Work item — Word for word, return the entries listed below.

*** Data supplied

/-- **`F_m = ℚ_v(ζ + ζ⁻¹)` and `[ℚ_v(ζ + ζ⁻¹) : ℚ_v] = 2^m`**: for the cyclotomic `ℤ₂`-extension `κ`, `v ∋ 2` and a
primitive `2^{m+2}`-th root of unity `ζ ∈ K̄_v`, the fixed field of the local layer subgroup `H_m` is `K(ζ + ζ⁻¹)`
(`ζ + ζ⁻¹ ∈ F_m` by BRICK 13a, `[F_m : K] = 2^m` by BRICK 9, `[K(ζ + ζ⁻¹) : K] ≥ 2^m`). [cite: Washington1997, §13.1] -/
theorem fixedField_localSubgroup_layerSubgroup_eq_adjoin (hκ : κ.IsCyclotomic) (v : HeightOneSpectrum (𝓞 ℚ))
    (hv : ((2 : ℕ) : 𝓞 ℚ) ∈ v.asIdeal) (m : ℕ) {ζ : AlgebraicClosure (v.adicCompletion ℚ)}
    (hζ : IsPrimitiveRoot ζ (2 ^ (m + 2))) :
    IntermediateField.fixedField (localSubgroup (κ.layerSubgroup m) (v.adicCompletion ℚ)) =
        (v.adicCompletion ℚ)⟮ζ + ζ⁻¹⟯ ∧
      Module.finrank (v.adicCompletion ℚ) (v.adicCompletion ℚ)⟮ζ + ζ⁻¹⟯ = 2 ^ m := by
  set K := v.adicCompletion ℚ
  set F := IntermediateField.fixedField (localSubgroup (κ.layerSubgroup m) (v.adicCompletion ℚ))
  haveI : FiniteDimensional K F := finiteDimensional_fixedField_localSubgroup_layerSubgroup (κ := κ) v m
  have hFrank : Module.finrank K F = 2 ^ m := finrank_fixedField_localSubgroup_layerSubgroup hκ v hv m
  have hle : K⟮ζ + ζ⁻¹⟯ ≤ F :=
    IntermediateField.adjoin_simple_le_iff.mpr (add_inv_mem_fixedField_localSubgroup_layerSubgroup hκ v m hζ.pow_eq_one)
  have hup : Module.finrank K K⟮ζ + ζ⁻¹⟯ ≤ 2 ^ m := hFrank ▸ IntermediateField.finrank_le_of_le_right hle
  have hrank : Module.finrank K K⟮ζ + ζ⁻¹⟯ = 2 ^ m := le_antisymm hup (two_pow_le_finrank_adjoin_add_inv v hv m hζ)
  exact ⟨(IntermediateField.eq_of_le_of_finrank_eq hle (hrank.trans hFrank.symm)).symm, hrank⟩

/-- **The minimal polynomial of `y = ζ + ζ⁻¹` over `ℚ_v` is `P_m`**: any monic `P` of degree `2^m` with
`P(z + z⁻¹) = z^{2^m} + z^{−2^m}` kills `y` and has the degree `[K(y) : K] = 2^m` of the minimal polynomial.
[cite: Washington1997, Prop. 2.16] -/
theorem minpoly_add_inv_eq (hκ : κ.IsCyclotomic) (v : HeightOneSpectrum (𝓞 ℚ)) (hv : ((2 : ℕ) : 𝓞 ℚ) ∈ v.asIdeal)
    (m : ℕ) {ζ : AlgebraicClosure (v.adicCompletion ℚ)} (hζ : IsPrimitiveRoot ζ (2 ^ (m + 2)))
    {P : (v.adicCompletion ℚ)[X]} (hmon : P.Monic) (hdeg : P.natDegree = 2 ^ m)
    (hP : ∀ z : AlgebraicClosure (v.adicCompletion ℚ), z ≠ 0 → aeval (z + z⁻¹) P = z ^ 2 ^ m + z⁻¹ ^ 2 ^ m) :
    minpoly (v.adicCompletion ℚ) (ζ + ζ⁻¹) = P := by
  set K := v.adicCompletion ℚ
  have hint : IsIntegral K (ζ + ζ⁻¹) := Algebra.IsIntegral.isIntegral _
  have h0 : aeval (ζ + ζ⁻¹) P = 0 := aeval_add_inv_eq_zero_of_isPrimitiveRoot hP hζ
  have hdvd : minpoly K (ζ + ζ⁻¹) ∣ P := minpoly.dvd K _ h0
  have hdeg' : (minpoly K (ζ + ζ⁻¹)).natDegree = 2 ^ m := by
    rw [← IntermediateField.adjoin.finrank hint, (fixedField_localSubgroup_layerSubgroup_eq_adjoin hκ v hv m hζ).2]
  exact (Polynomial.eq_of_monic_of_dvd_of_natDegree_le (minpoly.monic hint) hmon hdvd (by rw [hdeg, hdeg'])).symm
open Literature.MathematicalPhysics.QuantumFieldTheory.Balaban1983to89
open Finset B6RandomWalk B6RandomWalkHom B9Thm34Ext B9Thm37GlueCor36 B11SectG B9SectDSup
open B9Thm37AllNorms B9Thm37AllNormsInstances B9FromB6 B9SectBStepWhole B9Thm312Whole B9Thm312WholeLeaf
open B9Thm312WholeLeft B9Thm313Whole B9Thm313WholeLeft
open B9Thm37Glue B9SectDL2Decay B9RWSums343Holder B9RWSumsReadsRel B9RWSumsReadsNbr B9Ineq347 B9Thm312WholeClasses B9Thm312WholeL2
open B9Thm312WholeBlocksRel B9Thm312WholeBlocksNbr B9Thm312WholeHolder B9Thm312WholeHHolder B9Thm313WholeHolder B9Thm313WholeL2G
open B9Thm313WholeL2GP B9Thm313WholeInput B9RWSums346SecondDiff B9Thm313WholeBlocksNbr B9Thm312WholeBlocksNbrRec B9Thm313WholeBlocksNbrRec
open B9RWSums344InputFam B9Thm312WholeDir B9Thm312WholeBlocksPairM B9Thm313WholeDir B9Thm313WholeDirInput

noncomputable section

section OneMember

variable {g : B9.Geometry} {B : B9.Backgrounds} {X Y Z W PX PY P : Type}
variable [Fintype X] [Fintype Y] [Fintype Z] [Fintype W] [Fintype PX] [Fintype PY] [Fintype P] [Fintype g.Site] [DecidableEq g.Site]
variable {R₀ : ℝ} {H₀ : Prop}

******

Answer below —
/-- **`F_m = ℚ_v(ζ + ζ⁻¹)` and `[ℚ_v(ζ + ζ⁻¹) : ℚ_v] = 2^m`**: for the cyclotomic `ℤ₂`-extension `κ`, `v ∋ 2` and a
primitive `2^{m+2}`-th root of unity `ζ ∈ K̄_v`, the fixed field of the local layer subgroup `H_m` is `K(ζ + ζ⁻¹)`
(`ζ + ζ⁻¹ ∈ F_m` by BRICK 13a, `[F_m : K] = 2^m` by BRICK 9, `[K(ζ + ζ⁻¹) : K] ≥ 2^m`). [cite: Washington1997, §13.1] -/
theorem fixedField_localSubgroup_layerSubgroup_eq_adjoin (hκ : κ.IsCyclotomic) (v : HeightOneSpectrum (𝓞 ℚ))
    (hv : ((2 : ℕ) : 𝓞 ℚ) ∈ v.asIdeal) (m : ℕ) {ζ : AlgebraicClosure (v.adicCompletion ℚ)}
    (hζ : IsPrimitiveRoot ζ (2 ^ (m + 2))) :
    IntermediateField.fixedField (localSubgroup (κ.layerSubgroup m) (v.adicCompletion ℚ)) =
        (v.adicCompletion ℚ)⟮ζ + ζ⁻¹⟯ ∧
      Module.finrank (v.adicCompletion ℚ) (v.adicCompletion ℚ)⟮ζ + ζ⁻¹⟯ = 2 ^ m := by
  set K := v.adicCompletion ℚ
  set F := IntermediateField.fixedField (localSubgroup (κ.layerSubgroup m) (v.adicCompletion ℚ))
  haveI : FiniteDimensional K F := finiteDimensional_fixedField_localSubgroup_layerSubgroup (κ := κ) v m
  have hFrank : Module.finrank K F = 2 ^ m := finrank_fixedField_localSubgroup_layerSubgroup hκ v hv m
  have hle : K⟮ζ + ζ⁻¹⟯ ≤ F :=
    IntermediateField.adjoin_simple_le_iff.mpr (add_inv_mem_fixedField_localSubgroup_layerSubgroup hκ v m hζ.pow_eq_one)
  have hup : Module.finrank K K⟮ζ + ζ⁻¹⟯ ≤ 2 ^ m := hFrank ▸ IntermediateField.finrank_le_of_le_right hle
  have hrank : Module.finrank K K⟮ζ + ζ⁻¹⟯ = 2 ^ m := le_antisymm hup (two_pow_le_finrank_adjoin_add_inv v hv m hζ)
  exact ⟨(IntermediateField.eq_of_le_of_finrank_eq hle (hrank.trans hFrank.symm)).symm, hrank⟩

/-- **The minimal polynomial of `y = ζ + ζ⁻¹` over `ℚ_v` is `P_m`**: any monic `P` of degree `2^m` with
`P(z + z⁻¹) = z^{2^m} + z^{−2^m}` kills `y` and has the degree `[K(y) : K] = 2^m` of the minimal polynomial.
[cite: Washington1997, Prop. 2.16] -/
theorem minpoly_add_inv_eq (hκ : κ.IsCyclotomic) (v : HeightOneSpectrum (𝓞 ℚ)) (hv : ((2 : ℕ) : 𝓞 ℚ) ∈ v.asIdeal)
    (m : ℕ) {ζ : AlgebraicClosure (v.adicCompletion ℚ)} (hζ : IsPrimitiveRoot ζ (2 ^ (m + 2)))
    {P : (v.adicCompletion ℚ)[X]} (hmon : P.Monic) (hdeg : P.natDegree = 2 ^ m)
    (hP : ∀ z : AlgebraicClosure (v.adicCompletion ℚ), z ≠ 0 → aeval (z + z⁻¹) P = z ^ 2 ^ m + z⁻¹ ^ 2 ^ m) :
    minpoly (v.adicCompletion ℚ) (ζ + ζ⁻¹) = P := by
  set K := v.adicCompletion ℚ
  have hint : IsIntegral K (ζ + ζ⁻¹) := Algebra.IsIntegral.isIntegral _
  have h0 : aeval (ζ + ζ⁻¹) P = 0 := aeval_add_inv_eq_zero_of_isPrimitiveRoot hP hζ
  have hdvd : minpoly K (ζ + ζ⁻¹) ∣ P := minpoly.dvd K _ h0
  have hdeg' : (minpoly K (ζ + ζ⁻¹)).natDegree = 2 ^ m := by
    rw [← IntermediateField.adjoin.finrank hint, (fixedField_localSubgroup_layerSubgroup_eq_adjoin hκ v hv m hζ).2]
  exact (Polynomial.eq_of_monic_of_dvd_of_natDegree_le (minpoly.monic hint) hmon hdvd (by rw [hdeg, hdeg'])).symm
open Literature.MathematicalPhysics.QuantumFieldTheory.Balaban1983to89
open Finset B6RandomWalk B6RandomWalkHom B9Thm34Ext B9Thm37GlueCor36 B11SectG B9SectDSup
open B9Thm37AllNorms B9Thm37AllNormsInstances B9FromB6 B9SectBStepWhole B9Thm312Whole B9Thm312WholeLeaf
open B9Thm312WholeLeft B9Thm313Whole B9Thm313WholeLeft
open B9Thm37Glue B9SectDL2Decay B9RWSums343Holder B9RWSumsReadsRel B9RWSumsReadsNbr B9Ineq347 B9Thm312WholeClasses B9Thm312WholeL2
open B9Thm312WholeBlocksRel B9Thm312WholeBlocksNbr B9Thm312WholeHolder B9Thm312WholeHHolder B9Thm313WholeHolder B9Thm313WholeL2G
open B9Thm313WholeL2GP B9Thm313WholeInput B9RWSums346SecondDiff B9Thm313WholeBlocksNbr B9Thm312WholeBlocksNbrRec B9Thm313WholeBlocksNbrRec
open B9RWSums344InputFam B9Thm312WholeDir B9Thm312WholeBlocksPairM B9Thm313WholeDir B9Thm313WholeDirInput

noncomputable section

section OneMember

variable {g : B9.Geometry} {B : B9.Backgrounds} {X Y Z W PX PY P : Type}
variable [Fintype X] [Fintype Y] [Fintype Z] [Fintype W] [Fintype PX] [Fintype PY] [Fintype P] [Fintype g.Site] [DecidableEq g.Site]
variable {R₀ : ℝ} {H₀ : Prop}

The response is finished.